Activity →
Reproduce the first line of the entries that follow and each later line, word for word, ending with the one containing "disc chart): smooth".

Given data →
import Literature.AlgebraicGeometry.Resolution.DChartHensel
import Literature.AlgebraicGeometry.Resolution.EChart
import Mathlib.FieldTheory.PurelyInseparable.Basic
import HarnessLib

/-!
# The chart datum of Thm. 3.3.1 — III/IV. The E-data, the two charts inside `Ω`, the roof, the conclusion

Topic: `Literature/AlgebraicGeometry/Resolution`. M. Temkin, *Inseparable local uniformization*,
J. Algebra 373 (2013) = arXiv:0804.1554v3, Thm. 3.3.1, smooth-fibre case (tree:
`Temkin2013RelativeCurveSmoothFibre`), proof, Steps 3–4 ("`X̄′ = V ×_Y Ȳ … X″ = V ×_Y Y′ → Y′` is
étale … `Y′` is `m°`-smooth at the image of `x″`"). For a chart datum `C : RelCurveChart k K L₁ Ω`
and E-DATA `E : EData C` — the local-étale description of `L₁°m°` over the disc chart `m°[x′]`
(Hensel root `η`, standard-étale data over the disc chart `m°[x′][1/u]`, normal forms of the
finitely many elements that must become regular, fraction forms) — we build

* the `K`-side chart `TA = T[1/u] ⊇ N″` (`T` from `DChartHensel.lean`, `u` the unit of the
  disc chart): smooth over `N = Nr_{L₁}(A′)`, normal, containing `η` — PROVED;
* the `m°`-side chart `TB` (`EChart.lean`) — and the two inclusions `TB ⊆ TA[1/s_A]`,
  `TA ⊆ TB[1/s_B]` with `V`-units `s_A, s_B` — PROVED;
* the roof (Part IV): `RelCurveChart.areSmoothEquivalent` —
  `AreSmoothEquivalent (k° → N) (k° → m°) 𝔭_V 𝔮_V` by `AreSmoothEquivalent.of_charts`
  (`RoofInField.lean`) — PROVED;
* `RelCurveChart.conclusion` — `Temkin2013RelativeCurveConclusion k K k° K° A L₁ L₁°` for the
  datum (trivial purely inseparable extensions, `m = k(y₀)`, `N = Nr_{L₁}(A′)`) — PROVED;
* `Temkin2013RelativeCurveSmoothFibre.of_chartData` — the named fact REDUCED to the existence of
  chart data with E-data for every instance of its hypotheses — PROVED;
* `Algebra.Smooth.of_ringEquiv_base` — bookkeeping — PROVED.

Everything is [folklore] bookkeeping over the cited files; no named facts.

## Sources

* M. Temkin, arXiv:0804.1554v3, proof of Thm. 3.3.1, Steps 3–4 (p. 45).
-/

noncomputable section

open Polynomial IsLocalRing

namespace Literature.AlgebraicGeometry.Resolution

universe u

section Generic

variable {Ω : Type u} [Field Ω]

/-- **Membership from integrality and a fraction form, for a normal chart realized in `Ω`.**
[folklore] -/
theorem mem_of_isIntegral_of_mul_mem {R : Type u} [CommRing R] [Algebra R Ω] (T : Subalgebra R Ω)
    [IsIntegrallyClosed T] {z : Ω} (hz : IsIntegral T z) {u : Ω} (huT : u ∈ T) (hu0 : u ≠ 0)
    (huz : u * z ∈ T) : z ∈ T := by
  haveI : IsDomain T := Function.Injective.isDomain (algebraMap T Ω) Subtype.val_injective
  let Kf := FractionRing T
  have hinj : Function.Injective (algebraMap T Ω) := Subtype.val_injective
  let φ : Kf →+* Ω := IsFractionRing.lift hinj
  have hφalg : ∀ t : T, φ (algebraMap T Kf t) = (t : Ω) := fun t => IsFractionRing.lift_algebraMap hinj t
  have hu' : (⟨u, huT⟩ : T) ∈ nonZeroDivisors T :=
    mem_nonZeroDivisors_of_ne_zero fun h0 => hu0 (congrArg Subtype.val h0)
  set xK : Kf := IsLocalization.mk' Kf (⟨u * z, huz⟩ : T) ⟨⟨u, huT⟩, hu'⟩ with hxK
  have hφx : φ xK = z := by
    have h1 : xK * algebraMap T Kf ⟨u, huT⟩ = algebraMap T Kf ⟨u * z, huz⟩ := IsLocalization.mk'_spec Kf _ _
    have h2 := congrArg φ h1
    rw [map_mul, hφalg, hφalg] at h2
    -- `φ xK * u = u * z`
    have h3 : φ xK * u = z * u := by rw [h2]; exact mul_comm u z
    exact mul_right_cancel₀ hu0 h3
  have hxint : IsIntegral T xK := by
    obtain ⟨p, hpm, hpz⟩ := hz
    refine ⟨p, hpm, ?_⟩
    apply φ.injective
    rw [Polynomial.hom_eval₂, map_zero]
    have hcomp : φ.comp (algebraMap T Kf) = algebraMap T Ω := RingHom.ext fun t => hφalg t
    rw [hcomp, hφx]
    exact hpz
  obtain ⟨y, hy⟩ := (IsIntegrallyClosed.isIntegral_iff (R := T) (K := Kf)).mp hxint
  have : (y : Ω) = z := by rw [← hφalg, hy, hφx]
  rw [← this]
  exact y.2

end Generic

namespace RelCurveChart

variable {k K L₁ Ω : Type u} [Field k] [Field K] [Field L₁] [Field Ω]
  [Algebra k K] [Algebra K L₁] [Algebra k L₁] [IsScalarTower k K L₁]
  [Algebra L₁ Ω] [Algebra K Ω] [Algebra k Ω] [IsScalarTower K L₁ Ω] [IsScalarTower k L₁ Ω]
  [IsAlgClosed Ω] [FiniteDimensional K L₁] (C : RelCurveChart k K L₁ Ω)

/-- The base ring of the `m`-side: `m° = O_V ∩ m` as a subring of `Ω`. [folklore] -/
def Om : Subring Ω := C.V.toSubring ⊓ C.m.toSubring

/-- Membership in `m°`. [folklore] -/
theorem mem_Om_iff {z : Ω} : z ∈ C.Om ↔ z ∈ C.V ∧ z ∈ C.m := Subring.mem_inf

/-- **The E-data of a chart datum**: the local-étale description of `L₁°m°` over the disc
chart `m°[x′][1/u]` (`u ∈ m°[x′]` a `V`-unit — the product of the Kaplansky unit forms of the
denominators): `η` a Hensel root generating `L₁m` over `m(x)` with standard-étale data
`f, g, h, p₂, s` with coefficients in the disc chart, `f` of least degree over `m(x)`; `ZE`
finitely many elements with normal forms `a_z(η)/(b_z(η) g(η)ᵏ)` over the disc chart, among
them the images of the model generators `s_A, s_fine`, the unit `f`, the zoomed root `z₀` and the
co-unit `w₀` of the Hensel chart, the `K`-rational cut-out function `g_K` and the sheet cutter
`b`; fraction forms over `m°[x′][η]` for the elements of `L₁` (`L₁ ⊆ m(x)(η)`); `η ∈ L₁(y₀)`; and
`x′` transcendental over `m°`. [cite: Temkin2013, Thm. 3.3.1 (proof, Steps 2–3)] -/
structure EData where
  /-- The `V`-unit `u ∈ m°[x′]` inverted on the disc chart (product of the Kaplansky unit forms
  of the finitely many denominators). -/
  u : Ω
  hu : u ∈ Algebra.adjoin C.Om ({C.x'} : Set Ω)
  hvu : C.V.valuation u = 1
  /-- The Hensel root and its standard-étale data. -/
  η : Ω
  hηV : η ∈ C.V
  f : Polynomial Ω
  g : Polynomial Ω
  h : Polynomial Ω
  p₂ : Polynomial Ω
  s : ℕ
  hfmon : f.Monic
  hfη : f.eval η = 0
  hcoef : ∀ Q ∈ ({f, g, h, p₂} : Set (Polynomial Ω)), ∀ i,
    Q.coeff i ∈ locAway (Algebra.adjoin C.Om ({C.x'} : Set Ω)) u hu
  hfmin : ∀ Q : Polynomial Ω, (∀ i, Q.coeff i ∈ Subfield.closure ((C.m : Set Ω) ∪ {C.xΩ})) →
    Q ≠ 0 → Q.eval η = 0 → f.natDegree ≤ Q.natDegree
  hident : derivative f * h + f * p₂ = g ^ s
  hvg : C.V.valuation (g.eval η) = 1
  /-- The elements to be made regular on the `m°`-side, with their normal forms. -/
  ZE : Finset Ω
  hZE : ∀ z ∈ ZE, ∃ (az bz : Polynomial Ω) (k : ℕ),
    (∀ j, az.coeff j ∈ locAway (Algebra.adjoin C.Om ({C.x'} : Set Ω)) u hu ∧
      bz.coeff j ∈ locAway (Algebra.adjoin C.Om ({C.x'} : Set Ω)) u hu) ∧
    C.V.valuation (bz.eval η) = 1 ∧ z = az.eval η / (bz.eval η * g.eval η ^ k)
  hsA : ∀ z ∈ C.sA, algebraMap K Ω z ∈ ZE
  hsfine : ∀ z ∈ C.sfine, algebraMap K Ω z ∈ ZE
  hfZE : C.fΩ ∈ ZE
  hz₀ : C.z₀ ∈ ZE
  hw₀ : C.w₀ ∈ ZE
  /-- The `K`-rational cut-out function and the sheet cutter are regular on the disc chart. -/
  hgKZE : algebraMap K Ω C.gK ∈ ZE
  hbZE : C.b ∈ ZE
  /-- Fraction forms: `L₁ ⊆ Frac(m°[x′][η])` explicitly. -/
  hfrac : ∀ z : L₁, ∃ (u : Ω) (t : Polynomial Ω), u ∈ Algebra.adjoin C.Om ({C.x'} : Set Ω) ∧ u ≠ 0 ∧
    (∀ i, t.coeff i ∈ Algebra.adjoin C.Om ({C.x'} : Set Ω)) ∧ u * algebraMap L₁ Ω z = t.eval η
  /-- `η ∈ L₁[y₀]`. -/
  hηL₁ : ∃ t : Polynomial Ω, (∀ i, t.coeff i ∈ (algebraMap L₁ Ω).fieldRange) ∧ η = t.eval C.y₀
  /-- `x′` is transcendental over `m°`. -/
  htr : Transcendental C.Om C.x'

Solution →
import Literature.AlgebraicGeometry.Resolution.DChartHensel
import Literature.AlgebraicGeometry.Resolution.EChart
import Mathlib.FieldTheory.PurelyInseparable.Basic
import HarnessLib

/-!
# The chart datum of Thm. 3.3.1 — III/IV. The E-data, the two charts inside `Ω`, the roof, the conclusion

Topic: `Literature/AlgebraicGeometry/Resolution`. M. Temkin, *Inseparable local uniformization*,
J. Algebra 373 (2013) = arXiv:0804.1554v3, Thm. 3.3.1, smooth-fibre case (tree:
`Temkin2013RelativeCurveSmoothFibre`), proof, Steps 3–4 ("`X̄′ = V ×_Y Ȳ … X″ = V ×_Y Y′ → Y′` is
étale … `Y′` is `m°`-smooth at the image of `x″`"). For a chart datum `C : RelCurveChart k K L₁ Ω`
and E-DATA `E : EData C` — the local-étale description of `L₁°m°` over the disc chart `m°[x′]`
(Hensel root `η`, standard-étale data over the disc chart `m°[x′][1/u]`, normal forms of the
finitely many elements that must become regular, fraction forms) — we build

* the `K`-side chart `TA = T[1/u] ⊇ N″` (`T` from `DChartHensel.lean`, `u` the unit of the
  disc chart): smooth over `N = Nr_{L₁}(A′)`, normal, containing `η` — PROVED;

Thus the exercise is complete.